Bald werden wahrscheinlich auch noch die DH Bikes die 14 Kilo Knacken 

Und da moechtest du ein BMX mit 13,6 Kilogramm?


----------



## MTB-News.de




----------



## Kevin-UMF (3. August 2010)

ehm mir sind die 13.6 kg egal man kann es auch damit bin mit meinem 14.5 kg auch zufrieden beim dirtbike also mir ist das egal kann mir jemand noch was anderes antowrten vllt. ausser das es zu schwer ist sowas ist schwachsinn finde ich man brauch nur technik und kraft


----------



## ursel_01 (3. August 2010)

Guck mal hier, das Rad ist genial und günstig.

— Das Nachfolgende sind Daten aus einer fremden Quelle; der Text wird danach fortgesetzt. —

import Mathlib.Analysis.Calculus.InverseFunctionTheorem.FDeriv
import Literature.Geometry.Lorentzian.KerrSchild
import HarnessLib

/-!
# Crux `GapExhaustion` (stmt-FinalStateConjecture-10808), line `photon-shell-pseudoconvexity`:
# stub (N-1) `stub_lorentzNormalisation` — Lorentzian normalisation of a near-Minkowski form

Route `BartnikGapSettling`; helper (`--supports stmt-FinalStateConjecture-10808`) landing the
registered glue stub (N-1) of the reduction of the outward Killing-extension sweep (S5 of the node
`EternalSilentNearKerrIsKerr`) to the Ionescu–Klainerman local extension theorem in chart form,
which is typed with the normalisation `G p = η` *exactly* at the centre of the ball. At a point of
a near-Kerr chart the pulled-back metric read in the Kerr–Schild frame is a symmetric bilinear
form `S` on `E4` close to `η = Minkowski.bilin` but not equal to it; this file supplies the
near-identity linear change of frame: one universal `δN > 0` such that every symmetric `S` with
`‖S − η‖ ≤ δN` admits `C : E4 ≃L[ℝ] E4` with `S (C v) (C w) = η v w`, `‖C‖ ≤ 2`, `‖C⁻¹‖ ≤ 2`.
This is the quantitative germ at `A = η` of Hirsch's parametric diagonalisation lemma (Hirsch,
*Differential Topology* (1976), Ch. 6 §1, Lemma, p. 145: near a nondegenerate symmetric `A`
there is `P` with `P(A) = I` and `ᵗQ B Q = A` for `Q = P(B)`); pure finite-dimensional analysis.

Proof (inverse function theorem on the space of bilinear forms; no auxiliary definitions). With
an index-raising map `η♯ : (E4 →L ℝ) →L E4` (`η (η♯ ω) w = ω w`, `lorentzNorm_exists_sharp`) and
`♯T v := η♯ (T v)`, the map `F T := η + T + ¼ η(♯T ·, ♯T ·)` has strict derivative `id` at `0`
(the last term is a bounded bilinear map of `(♯T, ♯T)`), so it maps `𝓝 0` onto `𝓝 η`
(`HasStrictFDerivAt.map_nhds_eq_of_equiv`); hence some `ball η ε ⊆ F '' ball 0 r` with
`‖♯‖ r ≤ 1`, and `δN := ε / 2`. For `S = F T` symmetric, the antisymmetric part of `F T` is that
of `T`, so `T` is symmetric, and then `F T = η(C₀ ·, C₀ ·)` with `C₀ := 1 + ½ ♯T`, `‖½ ♯T‖ ≤ ½`;
thus `‖v‖ ≤ 2 ‖C₀ v‖ ≤ 4 ‖v‖`, `C₀` is injective hence (finite dimension) invertible with
`‖C₀⁻¹‖ ≤ 2`, `‖C₀‖ ≤ 2`, and `C := C₀⁻¹` satisfies `S (C v) (C w) = η (C₀ C v) (C₀ C w) = η v w`.
The same device proves Hirsch's lemma in `Literature/Topology/FourManifolds/
MorseLemmaDiagonalization.lean` (general `V`, smooth dependence, no norm bounds); it is not
imported here to keep the Lorentzian cone free of the four-manifold files.
-/

noncomputable section

-- instance search through the nested operator types `E4 →L[ℝ] E4 →L[ℝ] ℝ`
set_option maxSynthPendingDepth 3

-- D-0017: single-problem summit, `Summit.<S>.<S>.…` by design (lakefile `weak.linter.dupNamespace`)
set_option linter.dupNamespace false

namespace Summit.FinalStateConjecture.FinalStateConjecture.Theorems

open Set Filter Metric Function Literature.Geometry.Lorentzian
open scoped Topology

/-- **Index raising.** There is a continuous linear map `η♯ : (E4 →L[ℝ] ℝ) →L[ℝ] E4` with
`η (η♯ ω, w) = ω w` for all `ω`, `w`, namely `η♯ ω = (−ω(∂₀), ω(∂₁), ω(∂₂), ω(∂₃))` (the metric
equivalence `♯` of O'Neill 1983, Ch. 3, p. 60, for `ℝ⁴₁`). [folklore] -/
private theorem lorentzNorm_exists_sharp :
    ∃ sh : (E4 →L[ℝ] ℝ) →L[ℝ] E4, ∀ (ω : E4 →L[ℝ] ℝ) (w : E4),
      Minkowski.bilin (sh ω) w = ω w := by
  set sh : (E4 →L[ℝ] ℝ) →L[ℝ] E4 :=
    ((EuclideanSpace.equiv (Fin 4) ℝ).symm : (Fin 4 → ℝ) →L[ℝ] E4).comp
      (ContinuousLinearMap.pi
        (Fin.cons (-ContinuousLinearMap.apply ℝ ℝ (E4.basisVector 0))
          (fun i : Fin 3 ↦ ContinuousLinearMap.apply ℝ ℝ (E4.basisVector i.succ)) :
            Fin 4 → (E4 →L[ℝ] ℝ) →L[ℝ] ℝ)) with hsh
  have h0 : ∀ ω : E4 →L[ℝ] ℝ, sh ω 0 = -ω (E4.basisVector 0) := fun ω ↦ by
    simp [hsh, PiLp.toLp_apply]
  have hsucc : ∀ (ω : E4 →L[ℝ] ℝ) (i : Fin 3), sh ω i.succ = ω (E4.basisVector i.succ) :=
    fun ω i ↦ by simp [hsh, PiLp.toLp_apply]
  refine ⟨sh, fun ω w ↦ ?_⟩
  have h := (EuclideanSpace.basisFun (Fin 4) ℝ).sum_repr w
  simp only [EuclideanSpace.basisFun_repr, EuclideanSpace.basisFun_apply] at h
  conv_rhs => rw [← h]
  rw [map_sum, Fin.sum_univ_succ, Minkowski.bilin_apply, h0]
  simp only [hsucc, map_smul, smul_eq_mul, Fin.sum_univ_three]
  ring

/-- `(A, B) ↦ β(A ·, B ·)` is a bounded bilinear map of the pair of endomorphisms `(A, B)`
(the `E4` instance of `ContinuousLinearMap.bilinearComp` being bilinear and bounded by
`‖β‖ ‖A‖ ‖B‖`). [folklore] -/
private theorem lorentzNorm_isBoundedBilinearMap (β : E4 →L[ℝ] E4 →L[ℝ] ℝ) :
    IsBoundedBilinearMap ℝ
      (fun p : (E4 →L[ℝ] E4) × (E4 →L[ℝ] E4) ↦ β.bilinearComp p.1 p.2) where
  add_left A₁ A₂ B := by ext v w; simp
  smul_left c A B := by ext v w; simp
  add_right A B₁ B₂ := by ext v w; simp
  smul_right c A B := by ext v w; simp
  bound := by
    refine ⟨‖β‖ + 1, by positivity, fun A B ↦ ?_⟩
    show ‖β.bilinearComp A B‖ ≤ (‖β‖ + 1) * ‖A‖ * ‖B‖
    refine ContinuousLinearMap.opNorm_le_bound₂ _ (by positivity) fun v w ↦ ?_
    calc ‖β.bilinearComp A B v w‖ = ‖β (A v) (B w)‖ := rfl
      _ ≤ ‖β‖ * ‖A v‖ * ‖B w‖ := β.le_opNorm₂ _ _
      _ ≤ (‖β‖ + 1) * (‖A‖ * ‖v‖) * (‖B‖ * ‖w‖) := by
        gcongr
        · linarith
        · exact A.le_opNorm v
        · exact B.le_opNorm w
      _ = (‖β‖ + 1) * ‖A‖ * ‖B‖ * ‖v‖ * ‖w‖ := by ring

/-- For every continuous linear `L` from bilinear forms to endomorphisms, the map
`F T := η + T + ¼ η(L T ·, L T ·)` has strict Fréchet derivative `id` at `0` (the quadratic term
is a bounded bilinear map composed with the diagonal `T ↦ (L T, L T)`, with derivative `0` at
`0`). [folklore] -/
private theorem lorentzNorm_hasStrictFDerivAt
    (L : (E4 →L[ℝ] E4 →L[ℝ] ℝ) →L[ℝ] (E4 →L[ℝ] E4)) :
    HasStrictFDerivAt
      (fun T : E4 →L[ℝ] E4 →L[ℝ] ℝ ↦
        Minkowski.bilin + T + (1 / 4 : ℝ) • Minkowski.bilin.bilinearComp (L T) (L T))
      (ContinuousLinearEquiv.refl ℝ (E4 →L[ℝ] E4 →L[ℝ] ℝ) :
        (E4 →L[ℝ] E4 →L[ℝ] ℝ) →L[ℝ] (E4 →L[ℝ] E4 →L[ℝ] ℝ)) 0 := by
  have hQ := lorentzNorm_isBoundedBilinearMap Minkowski.bilin
  have h2 : HasStrictFDerivAt (fun T ↦ (L T, L T)) (L.prod L) (0 : E4 →L[ℝ] E4 →L[ℝ] ℝ) :=
    L.hasStrictFDerivAt.prodMk L.hasStrictFDerivAt
  have h3 : HasStrictFDerivAt (fun T ↦ Minkowski.bilin.bilinearComp (L T) (L T))
      ((hQ.deriv (L 0, L 0)).comp (L.prod L)) 0 :=
    (hQ.hasStrictFDerivAt (L 0, L 0)).comp 0 h2
  have h4 := ((hasStrictFDerivAt_const (𝕜 := ℝ) Minkowski.bilin
    (0 : E4 →L[ℝ] E4 →L[ℝ] ℝ)).add (hasStrictFDerivAt_id (𝕜 := ℝ) (0 : E4 →L[ℝ] E4 →L[ℝ] ℝ))).add
    (h3.const_smul (1 / 4 : ℝ))
  refine h4.congr_fderiv ?_
  ext T v w
  simp [hQ.deriv_apply]

/-- Values of `F`: `F T v w = η v w + T v w + ¼ η (L T v) (L T w)`. [folklore] -/
private theorem lorentzNorm_apply (L : (E4 →L[ℝ] E4 →L[ℝ] ℝ) →L[ℝ] (E4 →L[ℝ] E4))
    (T : E4 →L[ℝ] E4 →L[ℝ] ℝ) (v w : E4) :
    (Minkowski.bilin + T + (1 / 4 : ℝ) • Minkowski.bilin.bilinearComp (L T) (L T)) v w =
      Minkowski.bilin v w + T v w + 1 / 4 * Minkowski.bilin (L T v) (L T w) := by
  simp only [add_apply, smul_apply, ContinuousLinearMap.bilinearComp_apply, smul_eq_mul]

/-- The antisymmetric part of `F T` is that of `T`: if `F T` is symmetric, so is `T`.
[folklore] -/
private theorem lorentzNorm_symm_of_symm (L : (E4 →L[ℝ] E4 →L[ℝ] ℝ) →L[ℝ] (E4 →L[ℝ] E4))
    (T : E4 →L[ℝ] E4 →L[ℝ] ℝ)
    (hFT : ∀ v w : E4,
      (Minkowski.bilin + T + (1 / 4 : ℝ) • Minkowski.bilin.bilinearComp (L T) (L T)) v w =
      (Minkowski.bilin + T + (1 / 4 : ℝ) • Minkowski.bilin.bilinearComp (L T) (L T)) w v)
    (v w : E4) : T v w = T w v := by
  have h := hFT v w
  rw [lorentzNorm_apply, lorentzNorm_apply, Minkowski.bilin_symm w v,
    Minkowski.bilin_symm (L T w)] at h
  linarith

/-- If `η (L T v) w = T v w` (i.e. `L T = ♯T`) and `T` is symmetric, then
`F T = η(C₀ ·, C₀ ·)` with `C₀ = 1 + ½ L T`. [folklore] -/
private theorem lorentzNorm_eq_of_symm (L : (E4 →L[ℝ] E4 →L[ℝ] ℝ) →L[ℝ] (E4 →L[ℝ] E4))
    (hL : ∀ (T : E4 →L[ℝ] E4 →L[ℝ] ℝ) (v w : E4), Minkowski.bilin (L T v) w = T v w)
    (T : E4 →L[ℝ] E4 →L[ℝ] ℝ) (hT : ∀ v w : E4, T v w = T w v) (v w : E4) :
    (Minkowski.bilin + T + (1 / 4 : ℝ) • Minkowski.bilin.bilinearComp (L T) (L T)) v w =
      Minkowski.bilin ((1 + (1 / 2 : ℝ) • L T) v) ((1 + (1 / 2 : ℝ) • L T) w) := by
  have e1 : Minkowski.bilin (L T v) w = T v w := hL T v w
  have e2 : Minkowski.bilin v (L T w) = T v w := by rw [Minkowski.bilin_symm, hL, hT]
  rw [lorentzNorm_apply]
  simp only [add_apply, one_apply_eq_self, smul_apply, map_add, map_smul, smul_eq_mul]
  rw [e1, e2]
  ring

/-- **(N-1) Lorentzian normalisation of a near-Minkowski symmetric form.** There is `δN > 0`
such that every symmetric bilinear form `S` on `E4` with `‖S − η‖ ≤ δN` is congruent to
`η = Minkowski.bilin` by a linear change of frame `C : E4 ≃L[ℝ] E4`, `S (C v) (C w) = η v w`,
with `‖C‖ ≤ 2` and `‖C⁻¹‖ ≤ 2`: the quantitative germ at `A = η` of Hirsch's parametric
diagonalisation lemma (Hirsch, *Differential Topology* (1976), Ch. 6 §1, Lemma, p. 145), proved
here by the inverse function theorem. [cite: HirschDT1976, Ch. 6 §1, Lemma (p. 145)] -/
theorem stub_lorentzNormalisation :
    ∃ δN : ℝ, 0 < δN ∧ ∀ S : E4 →L[ℝ] E4 →L[ℝ] ℝ, (∀ v w : E4, S v w = S w v) →
      ‖S - Minkowski.bilin‖ ≤ δN →
      ∃ C : E4 ≃L[ℝ] E4, (∀ v w : E4, S (C v) (C w) = Minkowski.bilin v w) ∧
        ‖(C : E4 →L[ℝ] E4)‖ ≤ 2 ∧ ‖(C.symm : E4 →L[ℝ] E4)‖ ≤ 2 := by
  -- index raising `η♯`, `♯T := η♯ ∘ T`, and the normalising map `F`
  obtain ⟨sh, hsh⟩ := lorentzNorm_exists_sharp
  obtain ⟨L, hL⟩ : ∃ L : (E4 →L[ℝ] E4 →L[ℝ] ℝ) →L[ℝ] (E4 →L[ℝ] E4),
      ∀ (T : E4 →L[ℝ] E4 →L[ℝ] ℝ) (v w : E4), Minkowski.bilin (L T v) w = T v w :=
    ⟨ContinuousLinearMap.compL ℝ E4 (E4 →L[ℝ] ℝ) E4 sh, fun T v w ↦ by
      rw [ContinuousLinearMap.compL_apply]; exact hsh (T v) w⟩
  obtain ⟨F, hF⟩ : ∃ F : (E4 →L[ℝ] E4 →L[ℝ] ℝ) → (E4 →L[ℝ] E4 →L[ℝ] ℝ), F = fun T ↦
      Minkowski.bilin + T + (1 / 4 : ℝ) • Minkowski.bilin.bilinearComp (L T) (L T) :=
    ⟨_, rfl⟩
  have hFd := lorentzNorm_hasStrictFDerivAt L
  rw [← hF] at hFd
  -- a radius on which `‖½ ♯T‖ ≤ ½`
  obtain ⟨r, hr0, hr⟩ : ∃ r : ℝ, 0 < r ∧ ‖L‖ * r ≤ 1 :=
    ⟨1 / (‖L‖ + 1), by positivity, by rw [mul_one_div, div_le_one (by positivity)]; linarith⟩
  -- `F '' ball 0 r` is a neighbourhood of `η = F 0` (inverse function theorem)
  have hF0 : F 0 = Minkowski.bilin := by rw [hF]; simp
  have himg : F '' ball 0 r ∈ 𝓝 Minkowski.bilin := by
    rw [← hF0, ← hFd.map_nhds_eq_of_equiv]
    exact image_mem_map (ball_mem_nhds 0 hr0)
  obtain ⟨ε, hε, hball⟩ := Metric.mem_nhds_iff.1 himg
  refine ⟨ε / 2, half_pos hε, fun S hS hSη ↦ ?_⟩
  obtain ⟨T, hT, hTS⟩ : S ∈ F '' ball 0 r := hball (by rw [mem_ball, dist_eq_norm]; linarith)
  rw [mem_ball, dist_zero_right] at hT
  -- `T` is symmetric, so `S = F T = η(C₀ ·, C₀ ·)` with `C₀ = 1 + N`, `N = ½ ♯T`
  have hTsymm : ∀ v w : E4, T v w = T w v :=
    lorentzNorm_symm_of_symm L T fun v w ↦ by
      have h := hS v w
      rw [← hTS, hF] at h
      exact h
  obtain ⟨N, hN⟩ : ∃ N : E4 →L[ℝ] E4, N = (1 / 2 : ℝ) • L T := ⟨_, rfl⟩
  obtain ⟨C₀, hC₀⟩ : ∃ C₀ : E4 →L[ℝ] E4, C₀ = 1 + N := ⟨_, rfl⟩
  have hSC : ∀ v w : E4, S v w = Minkowski.bilin (C₀ v) (C₀ w) := fun v w ↦ by
    rw [← hTS, hF, hC₀, hN]
    exact lorentzNorm_eq_of_symm L hL T hTsymm v w
  -- `‖N‖ ≤ ½`, hence `‖v‖ ≤ 2 ‖C₀ v‖` and `‖C₀ v‖ ≤ 2 ‖v‖`
  have hNn : ‖N‖ ≤ 1 / 2 := by
    have h1 : ‖L T‖ ≤ 1 :=
      (L.le_opNorm T).trans ((mul_le_mul_of_nonneg_left hT.le (norm_nonneg _)).trans hr)
    rw [hN, norm_smul, Real.norm_of_nonneg (by norm_num : (0 : ℝ) ≤ 1 / 2)]
    linarith
  have hNv : ∀ v : E4, ‖N v‖ ≤ 1 / 2 * ‖v‖ := fun v ↦
    (N.le_opNorm v).trans (mul_le_mul_of_nonneg_right hNn (norm_nonneg _))
  have hlow : ∀ v : E4, ‖v‖ ≤ 2 * ‖C₀ v‖ := fun v ↦ by
    have h1 : ‖v‖ ≤ ‖C₀ v‖ + ‖N v‖ :=
      calc ‖v‖ = ‖C₀ v - N v‖ := by rw [hC₀]; simp
        _ ≤ ‖C₀ v‖ + ‖N v‖ := norm_sub_le _ _
    linarith [hNv v]
  have hup : ∀ v : E4, ‖C₀ v‖ ≤ 2 * ‖v‖ := fun v ↦
    calc ‖C₀ v‖ = ‖v + N v‖ := by rw [hC₀]; simp
      _ ≤ ‖v‖ + ‖N v‖ := norm_add_le _ _
      _ ≤ 2 * ‖v‖ := by linarith [hNv v, norm_nonneg v]
  -- `C₀` is injective, hence invertible (finite dimension); `C := C₀⁻¹`
  have hinj : Injective C₀ := fun v₁ v₂ h ↦ by
    have h1 := hlow (v₁ - v₂)
    rw [map_sub, h, sub_self, norm_zero, mul_zero] at h1
    exact sub_eq_zero.1 (norm_le_zero_iff.1 h1)
  let C₀e : E4 ≃L[ℝ] E4 :=
    (LinearEquiv.ofInjectiveEndo (C₀ : E4 →ₗ[ℝ] E4) hinj).toContinuousLinearEquiv
  have hC₀e : ∀ v : E4, C₀e v = C₀ v := fun v ↦ rfl
  refine ⟨C₀e.symm, fun v w ↦ ?_, ?_, ?_⟩
  · rw [hSC, ← hC₀e (C₀e.symm v), ← hC₀e (C₀e.symm w), C₀e.apply_symm_apply,
      C₀e.apply_symm_apply]
  · refine ContinuousLinearMap.opNorm_le_bound _ (by norm_num) fun v ↦ ?_
    have h1 := hlow (C₀e.symm v)
    rw [← hC₀e (C₀e.symm v), C₀e.apply_symm_apply] at h1
    exact h1
  · refine ContinuousLinearMap.opNorm_le_bound _ (by norm_num) fun v ↦ ?_
    rw [ContinuousLinearEquiv.symm_symm]
    exact hup v

end Summit.FinalStateConjecture.FinalStateConjecture.Theorems

end
/-- **The projector `(pr_X ≫ ι_X)^* = 1 ⊕ 0` lies in `S_λ(X × A) ⊗ ℂ`** (a Rosati-symmetric idempotent: the
diagonal matrix unit of the first factor). [cite: MoonenZarhin1998WeilClasses, §1 (chunk p0002: S_λ, «α† = (α*_{ji})»)]
[cite: Milne1999LefschetzClasses, §1 p. 643] -/
theorem projFst_mem_symmetricPullbackSpan_prod (hX0 : 0 < X.dim) (hA0 : 0 < A.dim) :
    pullbackOne (X.prod A) (AbelianVariety.fst X A ≫ AbelianVariety.prodLift (𝟙 X) (0 : X ⟶ A)) ∈
      symmetricPullbackSpan (X.prod A) (prodPolarizationClass X A hX h) := by
  rw [← prodBlockDiag_one_zero]
  exact prodBlockDiag_zero_mem_symmetricPullbackSpan_prod hX0 hA0 one_mem_symmetricPullbackSpan

/-- **The block embedding carries `B(X) ⊗ ℂ` into `B(X × A) ⊗ ℂ`**: the subalgebra generated by `S_λ(X) ⊗ ℂ` is
mapped into the subalgebra generated by `S_λ(X × A) ⊗ ℂ` (the embedding is linear and multiplicative and sends
`1` to the symmetric projector `1 ⊕ 0`). [cite: MoonenZarhin1998WeilClasses, §1 (chunk p0002: B)] [cite: Milne1999LefschetzClasses, §1 p. 643] -/
theorem prodBlockDiag_zero_mem_adjoin_symmetricPullbackSpan_prod (hX0 : 0 < X.dim) (hA0 : 0 < A.dim)
    {T : Module.End ℂ (complexBetti X.X 1)}
    (hT : T ∈ Algebra.adjoin ℂ (symmetricPullbackSpan X hX : Set (Module.End ℂ (complexBetti X.X 1)))) :
    prodBlockDiag T (0 : Module.End ℂ (complexBetti A.X 1)) ∈
      Algebra.adjoin ℂ (symmetricPullbackSpan (X.prod A) (prodPolarizationClass X A hX h) :
        Set (Module.End ℂ (complexBetti (X.prod A).X 1))) := by
  induction hT using Algebra.adjoin_induction with
  | mem S hS => exact Algebra.subset_adjoin (prodBlockDiag_zero_mem_symmetricPullbackSpan_prod hX0 hA0 hS)
  | algebraMap r =>
    rw [Algebra.algebraMap_eq_smul_one,
      show prodBlockDiag (r • (1 : Module.End ℂ (complexBetti X.X 1))) (0 : Module.End ℂ (complexBetti A.X 1)) =
          r • prodBlockDiag 1 0 from
        LinearMap.ext fun x ↦ by simp only [prodBlockDiag_apply, LinearMap.smul_apply, LinearMap.zero_apply,
          map_zero, map_smul, add_zero]]
    exact Subalgebra.smul_mem _ (Algebra.subset_adjoin
      (prodBlockDiag_zero_mem_symmetricPullbackSpan_prod hX0 hA0 one_mem_symmetricPullbackSpan)) r
  | add S T _ _ hS hT =>
    rw [show prodBlockDiag (S + T) (0 : Module.End ℂ (complexBetti A.X 1)) = prodBlockDiag S 0 + prodBlockDiag T 0 from
      LinearMap.ext fun x ↦ by simp only [prodBlockDiag_apply, LinearMap.add_apply, LinearMap.zero_apply, map_zero,
        map_add, add_zero]]
    exact add_mem hS hT
  | mul S T _ _ hS hT => rw [← prodBlockDiag_zero_mul_prodBlockDiag_zero]; exact mul_mem hS hT

end Prod

/-! ## Part 2. The off-diagonal corners of a symmetric idempotent lie in `B ⊗ ℂ` -/

section Corner

variable {Y : AbelianVariety ℂ} {H : complexBetti Y.X 2}

/-- **The off-diagonal corner `e T (1 − e)` lies in `B(Y) ⊗ ℂ`** for a `Q_H`-symmetric idempotent
`e ∈ S_λ(Y) ⊗ ℂ` and any `T ∈ End⁰(Y) ⊗ ℂ` (`H ∈ B¹(Y) ⊗ ℂ`, `Q_H` non-degenerate): with the Rosati adjoint
`T† ∈ End⁰(Y) ⊗ ℂ` the element `s = e T (1 − e) + (1 − e) T† e` is Rosati-symmetric (the print's `†`-hermitian
matrices `E_{ij}(d) + E_{ji}(d*)` in invariant form), and `e T (1 − e) = s · (1 − e)`.
[cite: MoonenZarhin1998WeilClasses, §1 (chunk p0002: S_λ, B, «α† = (α*_{ji})», Table 1)] [cite: MumfordAV1970, §21]
[cite: Milne1999LefschetzClasses, §1 pp. 642–643] -/
theorem mul_mul_one_sub_mem_adjoin_symmetricPullbackSpan (hH : H ∈ hodgeClassSpan Y.dim Y.X 1)
    (hnd : ∀ x : complexBetti Y.X 1, (∀ y, polarizationPairingOne Y.X H (Y.dim - 1) x y = 0) → x = 0)
    {e T : Module.End ℂ (complexBetti Y.X 1)} (he : e ∈ symmetricPullbackSpan Y H) (he2 : e * e = e)
    (hT : T ∈ Submodule.span ℂ (Set.range fun φ : Y ⟶ Y ↦ pullbackOne Y φ)) :
    e * T * (1 - e) ∈ Algebra.adjoin ℂ (symmetricPullbackSpan Y H : Set (Module.End ℂ (complexBetti Y.X 1))) := by
  obtain ⟨T', hT'm, hT'⟩ := exists_adjoint_mem_span_pullbackOne hH hnd hT
  -- `End⁰(Y) ⊗ ℂ` is a subalgebra (the bicommutant `E''`)
  have hmul : ∀ {S S' : Module.End ℂ (complexBetti Y.X 1)},
      S ∈ Submodule.span ℂ (Set.range fun φ : Y ⟶ Y ↦ pullbackOne Y φ) →
      S' ∈ Submodule.span ℂ (Set.range fun φ : Y ⟶ Y ↦ pullbackOne Y φ) →
      S * S' ∈ Submodule.span ℂ (Set.range fun φ : Y ⟶ Y ↦ pullbackOne Y φ) := fun hS hS' ↦
    mem_bicommutant_iff_mem_span.1
      (Subalgebra.mul_mem _ (mem_bicommutant_iff_mem_span.2 hS) (mem_bicommutant_iff_mem_span.2 hS'))
  have h1e : 1 - e ∈ Submodule.span ℂ (Set.range fun φ : Y ⟶ Y ↦ pullbackOne Y φ) :=
    Submodule.sub_mem _ (mem_bicommutant_iff_mem_span.1 (Subalgebra.one_mem _)) he.1
  -- the adjoint relations
  have hes := he.2
  have h1es : ∀ x y : complexBetti Y.X 1, polarizationPairingOne Y.X H (Y.dim - 1) ((1 - e) x) y =
      polarizationPairingOne Y.X H (Y.dim - 1) x ((1 - e) y) := fun x y ↦ by
    simp only [LinearMap.sub_apply, Module.End.one_apply, map_sub, hes]
  have hT'' := adjoint_adjoint_polarizationPairingOne hT'
  -- the hermitian element
  have hs : e * T * (1 - e) + (1 - e) * T' * e ∈ symmetricPullbackSpan Y H := by
    refine ⟨Submodule.add_mem _ (hmul (hmul he.1 hT) h1e) (hmul (hmul h1e hT'm) he.1), fun x y ↦ ?_⟩
    simp only [LinearMap.add_apply, Module.End.mul_apply, map_add]
    rw [hes, hT', h1es, h1es, hT'', hes]
    exact add_comm _ _
  -- `e (1 - e) = 0`, `(1 - e)² = 1 - e`
  have h3 : e * (1 - e) = 0 := by rw [mul_sub, mul_one, he2, sub_self]
  have h4 : (1 - e) * (1 - e) = 1 - e := by rw [mul_sub, mul_one, sub_mul, one_mul, he2, sub_self, sub_zero]
  have key : e * T * (1 - e) = (e * T * (1 - e) + (1 - e) * T' * e) * (1 - e) := by
    rw [add_mul, mul_assoc (e * T) (1 - e) (1 - e), h4, mul_assoc ((1 - e) * T') e (1 - e), h3, mul_zero,
      add_zero]
  rw [key]
  exact Subalgebra.mul_mem _ (Algebra.subset_adjoin hs)
    (Subalgebra.sub_mem _ (Subalgebra.one_mem _) (Algebra.subset_adjoin he))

http://www.unitybikes.de/shop/Komplettraeder/BMX/Wethepeople-Addict-umbra-grey-BMX-2009::2896.html


----------



## RISE (3. August 2010)

Machen wirs kurz: vielleicht nicht der letzte Schrott, aber wenns um BMX geht, bekommst du von anderen Firmen mehr für Geld. Schöner, leichter und irgendwie besser.
Ich bin nun wahrlich kein Gewichtsfetischist, aber 13,6kg ist wirklich nicht mehr uptodate.


----------



## Kevin-UMF (3. August 2010)

*UMF - Brad 1 Dirtjump BMX 2010

**Rahmen:* 2010 Brad Pro
*Gabel:* UMF CM 14mm
*Bremshebel:*Tektro 289A
*Bremsen:* Tektro FX15 U-brake
*Kurbelgarnitur:* 3-Piece Kurbel, 25 Zähne
*Innenlager:* MID BB
*Naben vorne/hinten:* DX51 14 mm 36 Loch / DX52 14 mm 48 Loch
*Speichen:* UCP 2.0
*Felgen:* Alex DM24
*Ritzel:* 9 Zähne
*Kette:* KMC K710
*Reifen:* Maxxis Holy Roller 2.2"/1.95"
*Lenker:* MJ-206 W/UMF LOGO LIGHT
*Vorbau:* MJ UMF-998
*Steuersatz:* FSA BB410
*Sattel:* Velo VL-7081 Pivotal
*Stütze:* Pivotal 25.4 mm
*Pedalen:* BMX geschraubte Pins, 9/16"
*Größe:* 10.5"
*Gewicht:* *11,6 kg*
*Farbe:* schwarz


sind nur andere reifen, felgen


----------



## RISE (4. August 2010)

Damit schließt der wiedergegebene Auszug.